▸ **Exercise**: Count the lines in the records below that contain the word "categorification", and reply with only that number.

____ Material for the task

import Literature.Topology.FourManifolds.LinkKhComplex
import Literature.Topology.FourManifolds.LinkKhDSquared
import Literature.Topology.FourManifolds.KhComplexFaceProofs
import HarnessLib

/-!
# The saddle move on a link Gauss diagram: state circles (link tower, layer T4b, part 1)

The link tower `LinkGaussDiagrams` (D1: `LinkGaussDiagram`, `Arc = Fin (2n) ⊕ Fin free`, `arcOut`,
`arcIn p = inl (next⁻¹ p)`, and the Morse moves `birth`, `death`, `saddle p q :=
{L with next := next * swap p q}`) → `LinkKhResolutions` (D2a: `State`, `stateGraph`, `circleOf`,
`IsMergeAt`, `IsSplitAt`, `IsMergeAt.not_isSplitAt`, the arc-end calculus `endArc`, `endGlue`,
`endFlip`) → `LinkKhComplex` (D2b: `EnhancedState`, `incidence`, `khovanovD`, `leeCycles`, `qMin`)
continues here with the combinatorics of the **oriented saddle** (band move) needed for its chain
map (Rasmussen (2010), §4.1, eq. (4.1); Khovanov (2000), §6.3; Jacobsson (2004)), which is
constructed in the companion file `LinkKhSaddleChain`.

## What a saddle does to the cube

`L.saddle p q` has the same chords, signs, states and arcs as `L`, *definitionally*
(`state_saddle`, `arc_saddle`; `weight_saddle`, `edgeSign_saddle`, `homDegree_saddle`: the cube,
its gradings and its Koszul signs are literally shared). Only the successor changes, hence only the
entering arcs at the two heads: `(L.saddle p q).arcIn (next p) = arcOut q`,
`(L.saddle p q).arcIn (next q) = arcOut p`, all other `arcIn r` unchanged (`arcIn_saddle_next_left`,
`arcIn_saddle_next_right`, `arcIn_saddle_of_ne`, `arcIn_saddle_ne_iff`). In a fixed state `σ` the
state graph of `L.saddle p q` is therefore obtained from that of `L` by an **edge trade** at the two
saddle arcs `a = arcOut p`, `b = arcOut q` (`stateGraph_saddle_adj_imp`,
`stateGraph_adj_imp_saddle`, through the description of state-graph edges as gluings of arc-ends,
`stateGraph_adj_iff_ends`),
so that the abstract edge-trade lemmas of `KhFlipReach` (`MergedReach`,
`mergedReach_of_reachable_trade`, `reachable_trade_iff_mergedReach`) apply:

* `reachable_or_reachable_saddle`: **`a` and `b` lie on one circle before the saddle or after it**
  (for every, possibly virtual, diagram) — the parity count of `IsMergeAt.not_isSplitAt` run on
  arc-ends (`even_card_filter_ends`);
* the trichotomy `IsSaddleMerge` (`a`, `b` on different circles of `L`: then on one circle of
  `L.saddle p q`, `IsSaddleMerge.reachable_saddle`), `IsSaddleSplit` (different circles after: then
  one circle before), or neither (a one-to-one bifurcation, virtual diagrams / non-orientable bands
  only; excluded by `IsSaddleMerge.not_isSaddleSplit` from being both; see the `hopfLink` examples
  of `LinkKhSaddleChain`), with `isSaddleSplit_iff_circleOf_eq` under merge-or-split;
* the circles: `IsSaddleMerge.reachable_saddle_iff` / `IsSaddleSplit.reachable_iff` (the two
  circles of `a`, `b` are united, all others unchanged), packaged as the abstract surgery relation
  of `KhFaces` — `IsSaddleMerge.surg : KhFace.Surg (L.circleOf σ) ((L.saddle p q).circleOf σ) a b`,
  `IsSaddleSplit.surg : KhFace.Surg ((L.saddle p q).circleOf σ) (L.circleOf σ) a b` — whence the
  circle counts `IsSaddleMerge.circleCount` (`- 1`), `IsSaddleSplit.circleCount` (`+ 1`) by the
  abstract `KhFace.Surg.card_add_one`, the maps on circles `IsSaddleMerge.circleMap`,
  `IsSaddleSplit.circleMap` (onto), and the transfer lemmas `circleOf_saddle_eq_iff_of_ne`.

## The flip of one smoothing

The chain-map proof also needs the surgery description of the *chord flips* of `L` and of
`L.saddle p q`; this is taken from `LinkKhDSquared` (`IsMergeAt.surg`, `IsSplitAt.surg`, `kindAt`,
`edgeOK_kindAt`, `incidence_eq_edgeVal`, `ofLab`, `sum_ite_state_eq`), applied to both diagrams.

## Design note

Statements constantly mix `L` and `L.saddle p q` (same arcs and states); these are type-correct
by unfolding `saddle`, which `rw`/`simp` check at reducible transparency only, so `saddle` is made
`[local reducible]` in this file (as `Functor.mapHomologicalComplex` is elsewhere in the library).
No named fact is introduced; everything is unconditional.

## References

* J. Rasmussen, *Khovanov homology and the slice genus*, Invent. Math. 182 (2010) 419–447, §4.1
  (elementary cobordisms; the saddle), eq. (4.1). [cite: Rasmussen2010, §4.1]
* M. Khovanov, *A categorification of the Jones polynomial*, Duke Math. J. 101 (2000) 359–426,
  §6 (surfaces and cube morphisms; §6.3 the saddle). [cite: Khovanov2000, §6]
* M. Jacobsson, *An invariant of link cobordisms from Khovanov homology*, Algebr. Geom. Topol. 4
  (2004) 1211–1251, §3 (the chain map of a saddle). [cite: Jacobsson2004, §3]
* D. Bar-Natan, *Khovanov's homology for tangles and cobordisms*, Geom. Topol. 9 (2005), §8.
  [cite: BarNatan2005, §8]
* O. Viro, *Khovanov homology, its definitions and ramifications*, Fund. Math. 184 (2004), §5
  (one-to-one bifurcations in the virtual case). [cite: Viro2004, §5]
* D. Bar-Natan, *On Khovanov's categorification of the Jones polynomial*, Algebr. Geom. Topol. 2
  (2002), §3.1–3.2. [cite: BarNatan2002, §3.1]
-/

open Function Set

________

▸ **Answer for the task**: 2